A. Comparison with other ML algorithms
Furthermore, we did extensive comparison of our proposed model with the existing models and ML algorithms
and we found that random forest classifiers yielded better accuracy than other algorithms such as Logistic
Regression (LR), K-Nearest Neighbour (KNN) and Decision Tree (DT). The comparison is as follows:
44
TABLE 4: COMPARISON OF DIFFERENT ML ALGORITHMS
ML Model Precision Recall F1-score
RF 1 0.96 0.97 0.96
-1 0.97 0.97 0.97
Accuracy 0.97
LR 1 0.95 0.93 0.94
-1 0.9 0.93 0.91
Accuracy 0.93
KNN 1 0.95 0.94 0.94
-1 0.92 0.93 0.93
Accuracy 0.94
DT 1 0.96 0.96 0.96
-1 0.95 0.94 0.95
Accuracy 0.95
45
6.2 Usability of Product/System
Offline detection: ML-based phishing URL detection can be valuable even if it doesn't involve real-time
detection. For instance, you can use the trained ML model to analyze a batch of URLs collected over a
period of time or from a dataset. This offline analysis can help identify potential phishing URLs and
provide insights into the characteristics, patterns, and trends of phishing attacks. By examining historical
data, you can uncover patterns that may not be evident in real-time, allowing you to better understand the
evolving nature of phishing attacks and develop effective countermeasures. This offline detection
capability can enhance the usability of your project by providing valuable insights and informing proactive
measures to mitigate risks.
Research and analysis: ML-based phishing URL detection can also be used for research and analysis
purposes. By studying the behavior of phishing attacks, such as their techniques, tactics, and motivations,
through the analysis of large datasets of phishing URLs, researchers can gain valuable insights. This can
contribute to the advancement of the field of cybersecurity by helping in the development of new detection
techniques, identifying emerging threats, and understanding the evolving nature of phishing attacks.
ML-based phishing URL detection can serve as a powerful tool for researchers to analyze and understand
the dynamics of phishing attacks, leading to valuable contributions to the field of cybersecurity.
Comparative evaluation: ML-based phishing URL detection can serve as a benchmark for comparative
evaluation in your project. By using established metrics such as precision, recall, and accuracy, you can
evaluate the performance of your proposed detection method against the ML-based approach. This
comparison can provide insights into the effectiveness of your proposed method and help identify its
strengths and weaknesses in comparison to established techniques. This usability aspect is particularly
useful in evaluating the performance of your project against existing state-of-the-art methods, providing a
quantitative assessment of its effectiveness. The comparative evaluation can aid in making informed
decisions about the suitability of your proposed method for your project and guide further refinements to
improve its performance.
Customization and experimentation: ML-based phishing URL detection can also be used for
customization and experimentation purposes. You can fine-tune the ML model with your own dataset or
apply feature engineering techniques to adapt it to your specific use case. This customization can improve
the performance of the model and make it more suitable for your project's requirements and constraints.
Additionally, ML-based detection provides a platform for experimentation, allowing you to test different
approaches, algorithms, and parameters to optimize the detection performance for your specific project.
This customization and experimentation capability can enhance the usability of your project by enabling
you to tailor the ML-based detection to your specific needs and experiment with different configurations
to achieve the best results.
Education and awareness: ML-based phishing URL detection can also be used for educational and
awareness purposes.
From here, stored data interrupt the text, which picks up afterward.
import Summits.BirchSwinnertonDyer.BirchSwinnertonDyer.Theorems.PrintCf2SplitBadTwoDyadicTorsion
import HarnessLib

set_option linter.dupNamespace false -- `…BirchSwinnertonDyer.BirchSwinnertonDyer…` is the cell's namespace (D-0017)
set_option autoImplicit false

/-!
# The DYADIC TORSION TABLE of the split-bad class, II: the class `d ≡ 3 (mod 8)` —
# `W_d(ℚ₂)[2^∞] ≅ ℤ/4 × ℤ/2` (`t = 3`) for `W_d : y² = x³ + 21d·x² + 112d²·x` (`= 49a1^{(d)}`)

Cell `bsd-print-cf2`, width seat `bsd-line-cf2-p1-w4` g6 (`--supports stmt-BirchSwinnertonDyer-20368`, crux
`PrintCf2.SplitBadTwoRankOneOfFacts`, road α, skeleton of record v8). Theses-free; theorems only; no `sorry`. HONEST
FRAMING: elementary 2-adic arithmetic of an explicit family of Weierstrass equations; nothing about `L`-values; BSD is not
proved by any of this and no summit statement is proved by this seat.

Sibling of `…PrintCf2SplitBadTwoDyadicTorsion` (the five classes with `t = 2`). Here `u ≡ 3 (mod 8)` (key `(1,3)`,
anchor `d₀ = −5`): with `s = √−7 = 53 + 128r ∈ ℤ₂` (Hensel's root pinned through `s² = −7`), the two-torsion point
`T₋ = (x₋, 0)`, `x₋ = (−21u − us)/2 = −u(37 + 64r)`, IS halvable over `ℚ₂`: on the model translated by `x₋`
(`y² = x³ + Ax² + Bx`, `A = −u(90 + 192r)`, `B = u²(553 + 1344r)`) the point `Q = (β, βw)` with `β² = B`
(`β = u(3 + 16j)`) and `w² = A + 2β = 4u(−21 − 48r + 8j) ∈ 4(1 + 8ℤ₂)` doubles to `(0,0)` (the tangent at `Q` has
slope `w`). Conversely every `P` with `2P = T₋` has `(x(P) − x₋)² = B`, so `x(P) = x₋ ± β ∈ {2·unit, 8·unit}` is NOT a
square in `ℚ₂` and `P ∉ 2V(ℚ₂)`: no point of order `8` (`T₀`, `T₊` are not halvable: `7 ∉ ℚ₂²`, `x₊ − x₋ = us ≡ 7
(mod 8)`). The count `#V(ℚ₂)[2^∞] = 8` and the log-image corollary (`log_ω(W(ℚ₂)) = 2^{t − v₂ c₂}ℤ₂ = 2ℤ₂` on this
class versus `ℤ₂` on the other five, tree b2b-bsdres + bsd-goldfeld `c₂ = 4`) are assembled in the next sibling.
References: [SilvermanTate2015] §3.5; [SilvermanAEC2009] III.2.3 (group law), X.1; [Serre1973] Ch. II §3.3 Thm 4.
-/


noncomputable section

open scoped Classical

open WeierstrassCurve Literature.NumberTheory.QuadraticForms

namespace Summit.BirchSwinnertonDyer.BirchSwinnertonDyer.Theorems.PrintCf2.DyadicTorsion

/-! ## §1 Doubling onto `T = (0,0)` on `y² = x³ + ax² + bx` (any field) -/

section Doubling

variable {F : Type*} [Field F] (V : WeierstrassCurve F) [V.IsTwoTorsionNF] [V.IsElliptic]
You can use the system to demonstrate the risks and impacts of phishing attacks,
educate users about how to identify and avoid phishing URLs, and raise awareness about cybersecurity
best practices. By showcasing the capabilities of ML-based detection, you can educate users about the
potential threats posed by phishing attacks and empower them with the knowledge to protect themselves
46
against such attacks. This usability aspect can contribute to improving the overall cybersecurity awareness
and hygiene of users, making them more vigilant and cautious while dealing with suspicious URLs, and
reducing the risk of falling victim to phishing attacks. Furthermore, by promoting cybersecurity education
and awareness, your project can have a positive impact beyond its immediate scope, creating a safer online
environment for users.
.
47
6.3 Limitations
1. Limited dataset: The dataset you used may not be representative of all possible phishing URLs. It's
possible that your model might not perform as well on other datasets or in the real world.
2. Lack of context: Your model may not take into account the context in which the URLs are being
used, such as the type of email or website, which could affect its accuracy.
3. Adversarial attacks: Phishing attackers may try to evade detection by modifying the URLs in
various ways, such as using URL shorteners or inserting random characters. Your model may not
be robust against such attacks.
4. Time-consuming feature engineering: The process of feature engineering can be time-consuming

and may require domain expertise. Your model's performance may be limited by the features you
were able to engineer.
5. Limited generalization: Your model may perform well on the dataset you used for training and
testing, but may not generalize well to other datasets or real-world scenarios.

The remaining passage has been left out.